Jon Rouse sensibly sees the pursuit of consensus through interminable consultation as a failure of nerve among those politically or professionally charged with planning (30 September). This serves as an apology from the man who established the corrosive influence of the unelected CABE.

He wants clear leadership in development. Good. So will we see Rouse consolidating the Housing Corporation’s multiplied purchasing power into a few spacious, high-performance and architecturally simple housing typologies, delivered through a minimal number of consultants?

To begin with, he needs to abandon a basic misconception. Post-war public sector planning was not born out of respect for private property rights, but was a way of stopping the lower-middle and working classes from buying a plot of redundant freehold farmland and building on it. Such “bungaloid growth” had emerged as a trend in the 1930s, but nationalisation of development rights in 1947 killed off the private sector makers of “kit homes”. The government briefly pursued emergency prefabs, before turning to masonry and large-panel building as council housing until the welfare state became exhausted in the late 1960s. By this time, public consultation had become an increasing policy concern. Denied the freedom to build on their own land, the public were invited back into a development control process that, to this day, is primarily an attempt to sustain property market speculation.

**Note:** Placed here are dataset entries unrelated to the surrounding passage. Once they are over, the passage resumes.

/-! ### An explicit conformal map of the slit disc onto the disc fixing the centre -/

/-- **The slit disc is conformally equivalent to the disc by a map fixing `0` with
`|ψ'(0)| = 25/16`** (so `rad(0, slit disc) = 16/25`): take `ψ = cayley ∘ (w ↦ 5w/4) ∘ unif`, where
`unif` is the explicit uniformising map `SlitDisc.domain → ℍ` of `PlanarIsingSlitDisc.lean`
(`unif 0 = 4i/5`, `|unif'(0)| = 5/2`), the dilation `w ↦ 5w/4` is an automorphism of `ℍ` moving
`4i/5` to `i`, and the Cayley transform `ℍ → 𝔻` sends `i ↦ 0` with `|cayley'(i)| = 1/2`.
(Ahlfors 1979, Ch. 3 §3, Ch. 6 §1.) [folklore] -/
theorem exists_isConformalBijection_ball :
    ∃ ψ : ℂ → ℂ, IsConformalBijection ψ domain (ball (0 : ℂ) 1) ∧ ψ 0 = 0 ∧
      ‖deriv ψ 0‖ = 25 / 16 := by
  obtain ⟨hUd, hUb⟩ := isConformalBijection_unif
  -- the dilation `w ↦ 5w/4` is a bijection of `ℍ`
  have hpos : ∀ {w : ℂ}, 0 < w.im → 0 < ((5 / 4 : ℝ) * w : ℂ).im := fun hw => by
    rw [im_ofReal_mul]; positivity
  have hD : BijOn (fun w : ℂ => ((5 / 4 : ℝ) : ℂ) * w) UpperHalfPlane.upperHalfPlaneSet
      UpperHalfPlane.upperHalfPlaneSet := by
    refine ⟨fun w hw => hpos hw, fun w₁ _ w₂ _ h => mul_left_cancel₀ (by norm_num) h, fun η hη => ?_⟩
    refine ⟨((4 / 5 : ℝ) : ℂ) * η, ?_, ?_⟩
    · show 0 < (((4 / 5 : ℝ) : ℂ) * η).im
      have hη' : 0 < η.im := hη
      rw [im_ofReal_mul]; positivity
    · show ((5 / 4 : ℝ) : ℂ) * (((4 / 5 : ℝ) : ℂ) * η) = η
      rw [← mul_assoc, ← ofReal_mul]; norm_num
  have hC : BijOn cayleyFun UpperHalfPlane.upperHalfPlaneSet (ball (0 : ℂ) 1) := cayley.bijOn
  -- the Cayley transform at `i`: `cayley i = 0`, `|cayley'(i)| = |2i/(2i)²| = 1/2`
  have hI : I + I ≠ 0 := add_I_ne_zero (by simp)
  have hcI : cayleyFun I = 0 := by rw [cayleyFun_apply, sub_self, zero_div]
  have hdcI : ‖deriv cayleyFun I‖ = 1 / 2 := by
    rw [(hasDerivAt_cayleyFun hI).deriv, norm_div, norm_pow, norm_mul, Complex.norm_I,
      Complex.norm_two, mul_one]
    have : ‖I + I‖ = 2 := by
      rw [← two_mul, norm_mul, Complex.norm_two, Complex.norm_I, mul_one]
    rw [this]
    norm_num
  refine ⟨fun z => cayleyFun (((5 / 4 : ℝ) : ℂ) * unif z), ⟨?_, ?_⟩, ?_, ?_⟩
  · -- holomorphy on the slit disc
    intro z hz
    have hU : DifferentiableAt ℂ unif z := (hUd z hz).differentiableAt (isOpen_domain.mem_nhds hz)
    have hw : 0 < (((5 / 4 : ℝ) : ℂ) * unif z).im := hpos (hUb.mapsTo hz)
    have hc : DifferentiableAt ℂ cayleyFun (((5 / 4 : ℝ) : ℂ) * unif z) :=
      (hasDerivAt_cayleyFun (add_I_ne_zero hw.le)).differentiableAt
    exact (hc.comp z (hU.const_mul _)).differentiableWithinAt
  · -- bijectivity: composite of three bijections
    exact hC.comp (hD.comp hUb)
  · -- `ψ 0 = cayley (5/4 · 4i/5) = cayley i = 0`
    show cayleyFun (((5 / 4 : ℝ) : ℂ) * unif 0) = 0
    rw [unif_zero, ← mul_assoc]
    have : ((5 / 4 : ℝ) : ℂ) * (4 / 5 : ℂ) = 1 := by push_cast; norm_num
    rw [this, one_mul, hcI]
  · -- `|ψ'(0)| = |cayley'(i)| · (5/4) · |unif'(0)| = (1/2)(5/4)(5/2)`
    have hB : HasDerivAt (fun z => ((5 / 4 : ℝ) : ℂ) * unif z) (((5 / 4 : ℝ) : ℂ) * deriv unif 0) 0 :=
      hasDerivAt_unif_zero.differentiableAt.hasDerivAt.const_mul _
    have hy : I = ((5 / 4 : ℝ) : ℂ) * unif 0 := by
      rw [unif_zero, ← mul_assoc]
      have : ((5 / 4 : ℝ) : ℂ) * (4 / 5 : ℂ) = 1 := by push_cast; norm_num
      rw [this, one_mul]
    have hψ : HasDerivAt (cayleyFun ∘ fun z => ((5 / 4 : ℝ) : ℂ) * unif z)
        (deriv cayleyFun I * (((5 / 4 : ℝ) : ℂ) * deriv unif 0)) 0 :=
      (hasDerivAt_cayleyFun hI).differentiableAt.hasDerivAt.comp_of_eq 0 hB hy
    show ‖deriv (cayleyFun ∘ fun z => ((5 / 4 : ℝ) : ℂ) * unif z) 0‖ = 25 / 16
    rw [hψ.deriv, norm_mul, norm_mul, hdcI, norm_deriv_unif_zero,
      Complex.norm_real, Real.norm_eq_abs, abs_of_pos (by norm_num)]
    norm_num

end SlitDisc

/-! ### Covariance as stated forces `chiPlusCorr Ω 1 ![a] = 0` -/

-- names the `@[deprecated]` record on purpose (verdict clean-up 2026-08-15); REMOVE-WHEN the def is deleted
set_option linter.deprecated false in
/-- **Covariance between all admissible domains kills the disc one-point function.** If the CHI
limit family `chiPlusCorr` were conformally covariant between *all* admissible domains
(`isConformallyCovariant_chiPlusCorr`, which omits CHI's approximation hypothesis, §2 p. 13 of
arXiv:1202.2838), then `chiPlusCorr 𝔻 1 ![0] = 0`: the slit disc and the disc have the same
`chiPlusCorr` (`SlitDisc.chiPlusCorr_domain`) but are related by a conformal bijection fixing `0`
with derivative of modulus `25/16 ≠ 1` there, so covariance reads `X = (25/16)^{-1/8} X`. [folklore] -/
theorem chiPlusCorr_ball_zero_eq_zero_of_covariant (h : isConformallyCovariant_chiPlusCorr) :
    chiPlusCorr (ball (0 : ℂ) 1) 1 ![0] = 0 := by
  obtain ⟨ψ, hψ, hψ0, hdψ⟩ := SlitDisc.exists_isConformalBijection_ball
  have key := h SlitDisc.domain (ball 0 1) ψ SlitDisc.isAdmissibleDomain_domain
    SlitDisc.isAdmissibleDomain_ball hψ 1 ![0] (Function.injective_of_subsingleton _)
    (fun i => by simpa using SlitDisc.zero_mem_domain)
  have hvec : (fun i : Fin 1 => ψ ((![(0 : ℂ)] : Fin 1 → ℂ) i)) = ![0] := by
    funext i
    simp [hψ0]
  rw [hvec, Fin.prod_univ_one, Matrix.cons_val_fin_one, hdψ, SlitDisc.chiPlusCorr_domain] at key
  -- key : X = (25/16)^(-1/8) * X
  have hlt : (25 / 16 : ℝ) ^ (-(1 / 8 : ℝ)) < 1 :=
    Real.rpow_lt_one_of_one_lt_of_neg (by norm_num) (by norm_num)
  have hX : chiPlusCorr (ball (0 : ℂ) 1) 1 ![0] * (1 - (25 / 16 : ℝ) ^ (-(1 / 8 : ℝ))) = 0 := by
    linear_combination key
  rcases mul_eq_zero.1 hX with h0 | h0
  · exact h0
  · exact absurd h0 (by linarith)

-- names the `@[deprecated]` record on purpose (verdict clean-up 2026-08-15); REMOVE-WHEN the def is deleted
set_option linter.deprecated false in
/-- **Covariance as stated kills the one-point function everywhere.** Under
`isConformallyCovariant_chiPlusCorr`, `chiPlusCorr Ω 1 ![a] = 0` for every admissible `Ω` and every
`a ∈ Ω`: map `Ω` onto `𝔻` with `a ↦ 0` by the Riemann mapping theorem
(`Complex.exists_bijOn_ball_of_isSimplyConnected`, with `f'(a) ≠ 0`) and use covariance together
with `chiPlusCorr_ball_zero_eq_zero_of_covariant`. In words: the fact as vendored asserts that the
renormalised magnetisation `δ^{-1/8} 𝔼⁺_{Ω_δ}[σ_a]` has `limUnder` zero for all `Ω`, `a` — the
opposite of CHI's `𝒞₁ rad(a, Ω)^{-1/8}` (arXiv:1202.2838, p. 3). (Ahlfors 1979, Ch. 6 §1.1 Thm 1
for the Riemann map.) [folklore] -/
theorem chiPlusCorr_onePoint_eq_zero_of_covariant (h : isConformallyCovariant_chiPlusCorr)
    {Ω : Set ℂ} (hΩ : IsAdmissibleDomain Ω) {a : ℂ} (ha : a ∈ Ω) : chiPlusCorr Ω 1 ![a] = 0 := by
  obtain ⟨hopen, hbdd, -, hsc⟩ := id hΩ
  have hne : Ω ≠ univ := fun hU => NormedSpace.unbounded_univ ℝ ℂ (hU ▸ hbdd)
  obtain ⟨f, hf, hbij, hfa, hf', -⟩ := Complex.exists_bijOn_ball_of_isSimplyConnected hopen hsc hne ha
  have key := h Ω (ball 0 1) f hΩ SlitDisc.isAdmissibleDomain_ball ⟨hf, hbij⟩ 1 ![a]
    (Function.injective_of_subsingleton _) (fun i => by simpa using ha)
  have hvec : (fun i : Fin 1 => f ((![a] : Fin 1 → ℂ) i)) = ![0] := by
    funext i
    simp [hfa]
  rw [hvec, chiPlusCorr_ball_zero_eq_zero_of_covariant h, Fin.prod_univ_one,
    Matrix.cons_val_fin_one] at key
  -- key : 0 = ‖f'(a)‖^(-1/8) * chiPlusCorr Ω 1 ![a]
  have hpos : 0 < ‖deriv f a‖ ^ (-(1 / 8 : ℝ)) :=
    Real.rpow_pos_of_pos (norm_pos_iff.2 (hf' a ha)) _
  exact (mul_eq_zero.1 key.symm).resolve_left hpos.ne'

Rouse, as the man responsible for delivering 30,000 homes a year, might call for a return of development rights to all freeholders. That would cut consultation down to size and free up low-cost land supply, but he is unlikely to go that far. He will struggle to call for planning to be based on pre-approved Housing Corporation house and flat types in designated growth areas. If he managed to get that streamlining of planning approval combined with land release, every developer would want the same privileges.

In which case, his paymaster Gordon Brown would find controlling house price inflation much harder. But Rouse could be enough of a leader not to let that worry him.